• DIRECTIONS FOR THIS TASK
Copy out the lines of the records below, and only those lines, from the one with "Cₙ(X; M) →ₗ[R]" through the one with "variable (R : Type", exactly as they appear.

*** Opening of MATERIAL PROVIDED ***

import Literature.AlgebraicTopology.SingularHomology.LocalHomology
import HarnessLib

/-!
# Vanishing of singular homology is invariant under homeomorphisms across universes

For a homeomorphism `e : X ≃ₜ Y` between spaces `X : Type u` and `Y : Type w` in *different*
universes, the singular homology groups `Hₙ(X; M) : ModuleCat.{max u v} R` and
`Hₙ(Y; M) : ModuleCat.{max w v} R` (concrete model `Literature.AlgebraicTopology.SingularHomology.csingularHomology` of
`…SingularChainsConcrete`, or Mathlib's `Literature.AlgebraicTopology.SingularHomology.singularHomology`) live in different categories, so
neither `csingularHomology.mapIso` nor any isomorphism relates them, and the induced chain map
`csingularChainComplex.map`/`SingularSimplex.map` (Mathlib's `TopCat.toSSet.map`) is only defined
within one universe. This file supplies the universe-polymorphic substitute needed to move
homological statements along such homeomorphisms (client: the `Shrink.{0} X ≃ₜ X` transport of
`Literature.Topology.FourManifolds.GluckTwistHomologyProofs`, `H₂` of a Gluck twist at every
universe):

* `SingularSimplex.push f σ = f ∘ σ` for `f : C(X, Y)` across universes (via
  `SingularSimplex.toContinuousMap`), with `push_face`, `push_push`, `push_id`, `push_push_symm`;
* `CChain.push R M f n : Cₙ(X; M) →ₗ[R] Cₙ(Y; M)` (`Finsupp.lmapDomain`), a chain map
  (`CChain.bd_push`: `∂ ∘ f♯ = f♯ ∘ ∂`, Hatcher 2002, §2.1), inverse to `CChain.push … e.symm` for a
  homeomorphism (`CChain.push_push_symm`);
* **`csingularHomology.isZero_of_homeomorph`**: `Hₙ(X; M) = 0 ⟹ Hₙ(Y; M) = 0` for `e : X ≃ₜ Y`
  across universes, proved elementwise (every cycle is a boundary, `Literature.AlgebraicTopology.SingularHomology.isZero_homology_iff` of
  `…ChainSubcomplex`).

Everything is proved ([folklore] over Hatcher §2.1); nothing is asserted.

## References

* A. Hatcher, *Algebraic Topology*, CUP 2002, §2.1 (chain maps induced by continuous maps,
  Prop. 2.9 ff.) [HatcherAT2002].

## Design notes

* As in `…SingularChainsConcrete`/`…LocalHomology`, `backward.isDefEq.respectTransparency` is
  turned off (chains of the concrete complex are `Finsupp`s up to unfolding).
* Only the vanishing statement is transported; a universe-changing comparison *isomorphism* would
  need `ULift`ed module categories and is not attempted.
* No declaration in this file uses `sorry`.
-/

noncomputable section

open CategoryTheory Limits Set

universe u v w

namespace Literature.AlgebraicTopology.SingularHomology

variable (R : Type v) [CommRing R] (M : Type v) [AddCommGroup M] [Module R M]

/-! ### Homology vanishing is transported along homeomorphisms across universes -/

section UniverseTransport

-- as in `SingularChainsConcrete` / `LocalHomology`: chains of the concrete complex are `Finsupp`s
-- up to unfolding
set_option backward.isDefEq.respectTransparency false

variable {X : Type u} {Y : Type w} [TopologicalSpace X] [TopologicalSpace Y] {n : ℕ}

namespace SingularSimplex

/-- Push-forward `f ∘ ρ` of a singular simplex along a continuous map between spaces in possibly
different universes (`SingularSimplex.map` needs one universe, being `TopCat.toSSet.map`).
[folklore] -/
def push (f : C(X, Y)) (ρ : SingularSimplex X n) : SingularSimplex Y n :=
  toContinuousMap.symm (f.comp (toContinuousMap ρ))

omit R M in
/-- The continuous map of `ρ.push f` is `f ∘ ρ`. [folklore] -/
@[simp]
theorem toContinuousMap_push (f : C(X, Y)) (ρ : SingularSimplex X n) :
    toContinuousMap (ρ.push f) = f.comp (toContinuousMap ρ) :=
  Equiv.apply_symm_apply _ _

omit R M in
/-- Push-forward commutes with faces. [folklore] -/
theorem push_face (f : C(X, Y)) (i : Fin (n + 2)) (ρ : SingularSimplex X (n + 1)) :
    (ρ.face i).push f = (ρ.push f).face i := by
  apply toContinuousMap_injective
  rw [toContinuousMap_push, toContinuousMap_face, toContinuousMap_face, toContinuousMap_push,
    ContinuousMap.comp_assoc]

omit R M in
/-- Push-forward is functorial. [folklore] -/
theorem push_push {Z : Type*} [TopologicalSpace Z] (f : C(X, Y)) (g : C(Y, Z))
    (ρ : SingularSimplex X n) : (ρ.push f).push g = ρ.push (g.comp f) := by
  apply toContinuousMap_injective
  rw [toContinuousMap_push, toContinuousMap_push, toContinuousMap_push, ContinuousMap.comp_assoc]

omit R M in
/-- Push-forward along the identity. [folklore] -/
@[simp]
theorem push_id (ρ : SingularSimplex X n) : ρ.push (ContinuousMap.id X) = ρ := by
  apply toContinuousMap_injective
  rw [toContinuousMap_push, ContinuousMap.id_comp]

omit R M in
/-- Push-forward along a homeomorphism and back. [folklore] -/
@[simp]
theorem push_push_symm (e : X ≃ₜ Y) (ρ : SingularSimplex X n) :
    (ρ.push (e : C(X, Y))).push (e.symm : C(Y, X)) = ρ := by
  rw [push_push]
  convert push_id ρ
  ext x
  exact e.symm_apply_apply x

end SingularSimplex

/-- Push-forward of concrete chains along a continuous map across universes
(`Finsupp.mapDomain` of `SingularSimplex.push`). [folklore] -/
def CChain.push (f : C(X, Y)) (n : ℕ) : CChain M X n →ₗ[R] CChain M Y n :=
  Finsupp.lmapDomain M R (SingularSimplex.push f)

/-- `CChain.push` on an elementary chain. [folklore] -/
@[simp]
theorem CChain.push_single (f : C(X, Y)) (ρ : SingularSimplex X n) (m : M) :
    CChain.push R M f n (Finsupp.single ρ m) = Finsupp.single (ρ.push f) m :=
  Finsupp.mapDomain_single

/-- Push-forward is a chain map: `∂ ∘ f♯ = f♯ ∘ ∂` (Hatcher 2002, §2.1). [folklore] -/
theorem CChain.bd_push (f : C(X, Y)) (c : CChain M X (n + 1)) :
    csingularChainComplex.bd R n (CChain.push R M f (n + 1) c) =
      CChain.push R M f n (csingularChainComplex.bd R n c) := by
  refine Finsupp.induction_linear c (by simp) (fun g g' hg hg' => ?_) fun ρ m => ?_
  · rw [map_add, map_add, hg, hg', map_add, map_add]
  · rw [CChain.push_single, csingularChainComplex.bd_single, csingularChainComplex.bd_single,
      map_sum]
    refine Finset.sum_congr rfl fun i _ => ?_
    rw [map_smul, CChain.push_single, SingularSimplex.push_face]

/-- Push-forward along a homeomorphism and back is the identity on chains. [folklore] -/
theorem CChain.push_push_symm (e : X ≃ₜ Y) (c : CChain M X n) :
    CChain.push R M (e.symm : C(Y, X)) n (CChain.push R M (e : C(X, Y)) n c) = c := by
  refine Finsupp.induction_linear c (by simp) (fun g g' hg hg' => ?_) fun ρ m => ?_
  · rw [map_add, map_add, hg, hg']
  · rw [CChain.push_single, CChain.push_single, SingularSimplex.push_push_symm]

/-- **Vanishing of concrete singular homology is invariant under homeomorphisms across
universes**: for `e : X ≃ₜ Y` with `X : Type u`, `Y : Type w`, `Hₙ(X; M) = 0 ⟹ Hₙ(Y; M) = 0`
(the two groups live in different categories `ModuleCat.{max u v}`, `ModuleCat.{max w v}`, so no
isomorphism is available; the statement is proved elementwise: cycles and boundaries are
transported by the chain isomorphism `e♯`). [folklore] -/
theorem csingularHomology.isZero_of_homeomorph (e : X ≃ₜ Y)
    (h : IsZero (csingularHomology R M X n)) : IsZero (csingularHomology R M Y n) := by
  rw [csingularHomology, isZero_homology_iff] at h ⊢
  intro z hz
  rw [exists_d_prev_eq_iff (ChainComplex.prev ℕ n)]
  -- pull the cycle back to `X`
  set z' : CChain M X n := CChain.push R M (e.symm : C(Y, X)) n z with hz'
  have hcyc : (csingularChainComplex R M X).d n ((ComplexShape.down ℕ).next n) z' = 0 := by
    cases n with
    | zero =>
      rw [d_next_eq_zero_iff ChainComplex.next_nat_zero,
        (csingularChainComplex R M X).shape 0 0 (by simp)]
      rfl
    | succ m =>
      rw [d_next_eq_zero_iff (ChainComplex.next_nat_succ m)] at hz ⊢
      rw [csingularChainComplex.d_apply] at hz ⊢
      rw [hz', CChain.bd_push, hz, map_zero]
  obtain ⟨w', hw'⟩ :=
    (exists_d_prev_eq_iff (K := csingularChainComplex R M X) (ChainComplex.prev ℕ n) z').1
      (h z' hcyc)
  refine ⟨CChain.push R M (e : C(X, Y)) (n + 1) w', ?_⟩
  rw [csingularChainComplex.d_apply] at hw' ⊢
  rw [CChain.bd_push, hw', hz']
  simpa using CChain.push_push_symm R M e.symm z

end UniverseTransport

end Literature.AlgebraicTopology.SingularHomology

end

*** Close of MATERIAL PROVIDED ***

• EXERCISE ANSWER
* `CChain.push R M f n : Cₙ(X; M) →ₗ[R] Cₙ(Y; M)` (`Finsupp.lmapDomain`), a chain map
  (`CChain.bd_push`: `∂ ∘ f♯ = f♯ ∘ ∂`, Hatcher 2002, §2.1), inverse to `CChain.push … e.symm` for a
  homeomorphism (`CChain.push_push_symm`);
* **`csingularHomology.isZero_of_homeomorph`**: `Hₙ(X; M) = 0 ⟹ Hₙ(Y; M) = 0` for `e : X ≃ₜ Y`
  across universes, proved elementwise (every cycle is a boundary, `Literature.AlgebraicTopology.SingularHomology.isZero_homology_iff` of
  `…ChainSubcomplex`).

Everything is proved ([folklore] over Hatcher §2.1); nothing is asserted.

## References

* A. Hatcher, *Algebraic Topology*, CUP 2002, §2.1 (chain maps induced by continuous maps,
  Prop. 2.9 ff.) [HatcherAT2002].

## Design notes

* As in `…SingularChainsConcrete`/`…LocalHomology`, `backward.isDefEq.respectTransparency` is
  turned off (chains of the concrete complex are `Finsupp`s up to unfolding).
* Only the vanishing statement is transported; a universe-changing comparison *isomorphism* would
  need `ULift`ed module categories and is not attempted.
* No declaration in this file uses `sorry`.
-/

noncomputable section

open CategoryTheory Limits Set

universe u v w

namespace Literature.AlgebraicTopology.SingularHomology

variable (R : Type v) [CommRing R] (M : Type v) [AddCommGroup M] [Module R M]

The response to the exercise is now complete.